High Tech is changing the shopping experience
High Tech is changing the shopping experience 01:48

Technology is changing the shopping experience and many high-tech items were on display recently at the National Retail Federation's annual expo in New York.

A company called Radius AI showed off a new type of scanner for checkout at convenience stores. It has a series of cameras that can recognize multiple items instantly so clerks don't have to ring up each individual item and customers can pay quicker.

At the supermarket, you can skip the checkout line completely with a new smart shopping cart from Cust2Mate. The cart has a bar code reader allowing customers to scan products when putting them in the cart. There's also a built-in scale to weigh produce. Customers pay on the tablet and then walk right out the door. Cust2Mate is currently offering the technology in select stores worldwide.

For those who don't want to go to the grocery store, there is now an electric fleet of vehicles delivering groceries and other items without a driver in northern California and Texas.

The Nuro autonomous car has cargo areas and can deliver packages, groceries or take-out food. Walmart, FedEx and Uber Eats are among the companies using it. The car can find an address on its own. When it arrives outside a home the customer enters a code on a keypad and one of the doors opens allowing the customer to grab their items. Right now, the vehicles can travel up to 25 miles per hour, but Nuro is developing a larger vehicle that can go up to 45 miles per hour.
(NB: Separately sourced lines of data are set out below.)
import Summits.HodgeConjecture.HodgeConjecture.Theorems.LinearSystemTorelliTranscendentalOrSupportedStubOfMiddleOfPhantomGysin

/-!
# Crux `TranscendentalOrSupported` (stmt-HodgeConjecture-10853) — line `Sketch`, skeleton v7
# (isotypic bootstrap, Gysin form): the crux = its HC part ∧ its GHC-proper residue, with the
# REDUCTION ITSELF now a theorem of the tree

Route `LinearSystemTorelli`, crux `TranscendentalOrSupported` = GHC(2p, coniveau 1) in Grothendieck's
sub-Hodge form: for `X` smooth projective of dimension `2p` (`p ≥ 1`), a Hodge model `A`, rational
classes `b j ∈ H²ᵖ(X(ℂ); ℂ)` whose pulled-back span `W` is a sub-Hodge structure with
`W ∩ H^{2p,0} = 0`, every `b j` lies in `N¹ H²ᵖ = supportedClasses X (2p) 1`.

HISTORY. v1–v3 (lead `…-10853-0`, card `curve-sweep-torelli`, kept as `Lines/Sketch_torelli.lean`):
Poincaré-duality ("Torelli") form, 5/7 stubs landed, residue proved crux-equivalent. v4 (lead
`…-c1-0`, card `isotypic-bootstrap-one-divisor`): isotypic split by strong induction on `dim W`,
stubs `stub_completelyReducible` p107582, `stub_bootstrap` p107474, `stub_rankOne` p107230 landed.
v5/v6.1 (lead `…-c2-0`): polarizability discharged in the tree (p112211), Lefschetz (1,1) routed into
item 1081 at `p = 1` (`stub_cruxOne_of_middleDivisorSupport`, p114629), Deligne 8.2.8 eliminated by the
GYSIN form of the residue; `stub_gysinRangeRational` p115866, `stub_gysinRangeSubHodge` p116287,
`stub_bootstrapGeneral` p116401 landed — 2 sorries left, no literature debt.

THIS SKELETON (v7, lead `…-c3-0`): the whole composition of v6.1 — the glue `G¹ ≤ N¹`
(unconditional), `G¹` rationally spanned and sub-Hodge in every model, the induction engine (strong
induction on `dim W`: reducible ⇒ split by semisimplicity; irreducible line ⇒ Hodge line ⇒ HC part;
irreducible rank `≥ 2` ⇒ residue ⇒ bootstrap with `S = G¹` ⇒ `W ≤ G¹ ≤ N¹`), the `p = 1` calibration
and the phantom-free sector — is LANDED as
`Theorems/LinearSystemTorelliTranscendentalOrSupportedStubOfMiddleOfPhantomGysin.lean` (p117181,
registered stub `stub_transcendentalOrSupported_of_middle_of_phantomGysin :
MiddleDivisorSupport → (residue) → TranscendentalOrSupported`, sorry-free, axioms standard). What is
left here is exactly the two open stubs and a one-line composition:

* `stub_middle` = route item stmt-HodgeConjecture-1081 `MiddleDivisorSupport` VERBATIM (the
  Hodge-conjecture part; closes by name when that item lands);
* `stub_phantomGysin` = the GHC-proper residue in Gysin form (`p ≥ 2`): every irreducible rationally
  spanned sub-Hodge structure `W ⊆ H²ᵖ(X^{2p})` of rank `≥ 2` without `(2p,0)`-part meets
  `G¹ = ⨆ im (g_* : Hᵃ(Y) → H²ᵖ(X))` (all smooth projective `Y` of dimension `< 2p`) non-trivially —
  Voisin's effectivity problem (J. Open Math. Probl. 1 (2025) Conj. 4.7 / Prop. 4.8, §4.3 (32)), open
  for every `p ≥ 2`; first instance `Λ²T(S) ⊂ H⁴(S × S)`, `S` a K3 surface with `End_Hdg T(S) = ℚ`.

Conversely the crux implies `stub_middle` (glue item 2411, CLOSED:
`Theorems.linearSystemTorelli_supportedOfTranscendentalOrSupported_proof`) and implies
`stub_phantomGysin` modulo Deligne's Cor. 8.2.8 (LANDED as the registered stub
`Theorems.stub_phantomGysin_of_transcendentalOrSupported`, p117363, file
`Theorems/LinearSystemTorelliTranscendentalOrSupportedStubResidueNecessary.lean`; workfile version
`Lines/Sketch_gysin.lean`): crux = 1081 ∧ residue, kernel-checked in the tree up to one classical
theorem. For the ROUTE note that `LinearSystemTorelli.closes` consumes the crux ONLY through item 2411
to obtain 1081.
-/

noncomputable section

set_option linter.dupNamespace false

open CategoryTheory
open Literature.AlgebraicGeometry.Motives Literature.AlgebraicGeometry.HodgeTheory
open Literature.AlgebraicTopology.SingularHomology

namespace Summit.HodgeConjecture.HodgeConjecture.Cruxes.TranscendentalOrSupported.IsotypicBootstrap

/-! ### Registered stubs

LANDED (theorems of the tree, namespace `Summit.HodgeConjecture.HodgeConjecture.Theorems`):
`stub_cruxOne` p102112, `stub_doublePerp` p102067, `stub_invisibleOfPerpSwept` p102108,
`stub_perpRatSpanned` p102808, `stub_perpSubHodge` p103396 (v1–v3); `stub_rankOne` p107230,
`stub_bootstrap` p107474, `stub_completelyReducible` p107582 (v4); `stub_cruxOne_of_middleDivisorSupport`
p114629, `stub_gysinRangeRational` p115866, `stub_gysinRangeSubHodge` p116287, `stub_bootstrapGeneral`
p116401 (v5–v6.1); `stub_transcendentalOrSupported_of_middle_of_phantomGysin` p117181 (v7, the assembly)
and `stub_phantomGysin_of_transcendentalOrSupported` p117363 (v7, its tightness modulo Deligne 8.2.8).
OPEN: the two below. -/

/-- STUB `stub_middle` (= the route item `MiddleDivisorSupport`, stmt-HodgeConjecture-1081, VERBATIM;
no worker — it closes by name when that item lands): every rational `(p,p)`-class in the middle
cohomology `H²ᵖ` of a smooth projective `2p`-fold (`p ≥ 1`) is supported on a divisor. This is the
Hodge-conjecture part of the crux (Thomas 2005, Thm. 1: equivalent to HC given HC in lower
dimensions); here it supports the rank-one constituents of `W` (`p ≥ 2`) and settles `p = 1`
outright (`cruxOne_of_middle`). -/
theorem stub_middle :
    Summit.HodgeConjecture.HodgeConjecture.Theses.LinearSystemTorelli.MiddleDivisorSupport := by
  sorry

/-- STUB `stub_phantomGysin` (THE GHC-PROPER RESIDUE of the crux in Gysin form, `p ≥ 2`; lead): for `X`
smooth projective of dimension `2p`, a Hodge model `A`, rational `b j ∈ H²ᵖ(X(ℂ); ℂ)` whose span `W`
pulls back to an IRREDUCIBLE sub-Hodge structure of rank `≥ 2` (hence without Hodge classes: a
"phantom" constituent) with no `(2p,0)`-part: `W` meets
`G¹ H²ᵖ(X) = ⨆_{μ, m < 2p, Y, g, a} im (g_* : Hᵃ(Y(ℂ); ℂ) → H²ᵖ(X(ℂ); ℂ))` (Gysin images from smooth
projective varieties of smaller dimension — Grothendieck's description of `Filt'¹`, Topology 8 (1969)
p. 300) non-trivially: ONE non-zero finite sum of such Gysin classes inside `W`. "One divisor-borne
class per irreducible phantom constituent" — the content by which GHC(2p, 1) exceeds the Hodge
conjecture (Voisin, J. Open Math. Probl. 1 (2025), Conj. 4.7 / Prop. 4.8 and §4.3 (32)); open for
every `p ≥ 2`, sharpest instance `W = Λ²T(S) ⊂ H⁴(S × S)` for a K3 surface `S` with
`End_Hdg T(S) = ℚ`. Since `G¹ ≤ N¹` unconditionally and `G¹ = N¹` by Deligne's Cor. 8.2.8, this is
v5's `stub_phantomIrreducible` with the kernel description of `N¹` traded for the Gysin one. -/
theorem stub_phantomGysin :
    ∀ ⦃p : ℕ⦄ ⦃X : SchemeOver ℂ⦄, 2 ≤ p → ∀ (hX : IsSmoothProjective (2 * p) X)
    (A : HodgeModel (2 * p) X) (r : ℕ) (b : Fin r → complexBetti X (2 * p)),
    (∀ j, IsRationalClass (b j)) →
    (Submodule.span ℂ (Set.range b)).map (A.pullback (2 * p)).hom =
      ⨆ (p' : ℕ) (q' : ℕ) (_ : p' + q' = 2 * p),
        (Submodule.span ℂ (Set.range b)).map (A.pullback (2 * p)).hom ⊓ A.hodgePQ (2 * p) p' q' →
    (Submodule.span ℂ (Set.range b)).map (A.pullback (2 * p)).hom ⊓ A.hodgePQ (2 * p) (2 * p) 0 = ⊥ →
    (∀ V : Submodule ℂ (complexBetti X (2 * p)), V ≤ Submodule.span ℂ (Set.range b) →
      Submodule.span ℂ {x : complexBetti X (2 * p) | x ∈ V ∧ IsRationalClass x} = V →
      V.map (A.pullback (2 * p)).hom =
        ⨆ (p' : ℕ) (q' : ℕ) (_ : p' + q' = 2 * p),
          V.map (A.pullback (2 * p)).hom ⊓ A.hodgePQ (2 * p) p' q' →
      V = ⊥ ∨ V = Submodule.span ℂ (Set.range b)) →
    2 ≤ Module.finrank ℂ (Submodule.span ℂ (Set.range b)) →
    Submodule.span ℂ (Set.range b) ⊓
      (⨆ (μ : OrientationFamily) (m : ℕ) (_ : m < 2 * p) (Y : SchemeOver ℂ)
        (hY : IsSmoothProjective m Y) (g : Y ⟶ X) (a : ℕ) (hab : a + 2 * (2 * p) = 2 * p + 2 * m),
        LinearMap.range (complexGysin μ hY hX g hab)) ≠ ⊥ := by
  sorry

/-! ### The crux by name -/

/-- **The crux `TranscendentalOrSupported` from the two open stubs** (line `Sketch`, skeleton v7; the
ONLY theorem of this file concluding the crux): the landed assembly
`Theorems.stub_transcendentalOrSupported_of_middle_of_phantomGysin` (p117181) fed with `stub_middle`
(item 1081) and `stub_phantomGysin` (the residue). -/
theorem TranscendentalOrSupported_of :
    Summit.HodgeConjecture.HodgeConjecture.Theses.LinearSystemTorelli.TranscendentalOrSupported :=
  Summit.HodgeConjecture.HodgeConjecture.Theorems.stub_transcendentalOrSupported_of_middle_of_phantomGysin
    stub_middle stub_phantomGysin

end Summit.HodgeConjecture.HodgeConjecture.Cruxes.TranscendentalOrSupported.IsotypicBootstrap

end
Technology is also giving mannequins a 21st century makeover. At the show, Verizon and the company Proto showed off life-size holograms of models wearing the latest fashions from Burberry. A special camera is used to record a 3D image and send it to Proto's Epic box. It is surprisingly realistic and almost looks like there is a person inside a glass box. Burberry also had a series of 3D handbags on display.

"As you can see, it does create a very life-like representation of actual products. So sometimes even when products are first launched, they may not actually be delivered to the store yet, but it allows you to debut and showcase items to your consumers as soon as they are released," says Jason Stevens from Verizon.

Burberry has one at its store in London, other retailers have used it for product launches. The technology can also beam a person live from just about anywhere in the world. NFL shops have used it to have football players interact with a crowd at a special event.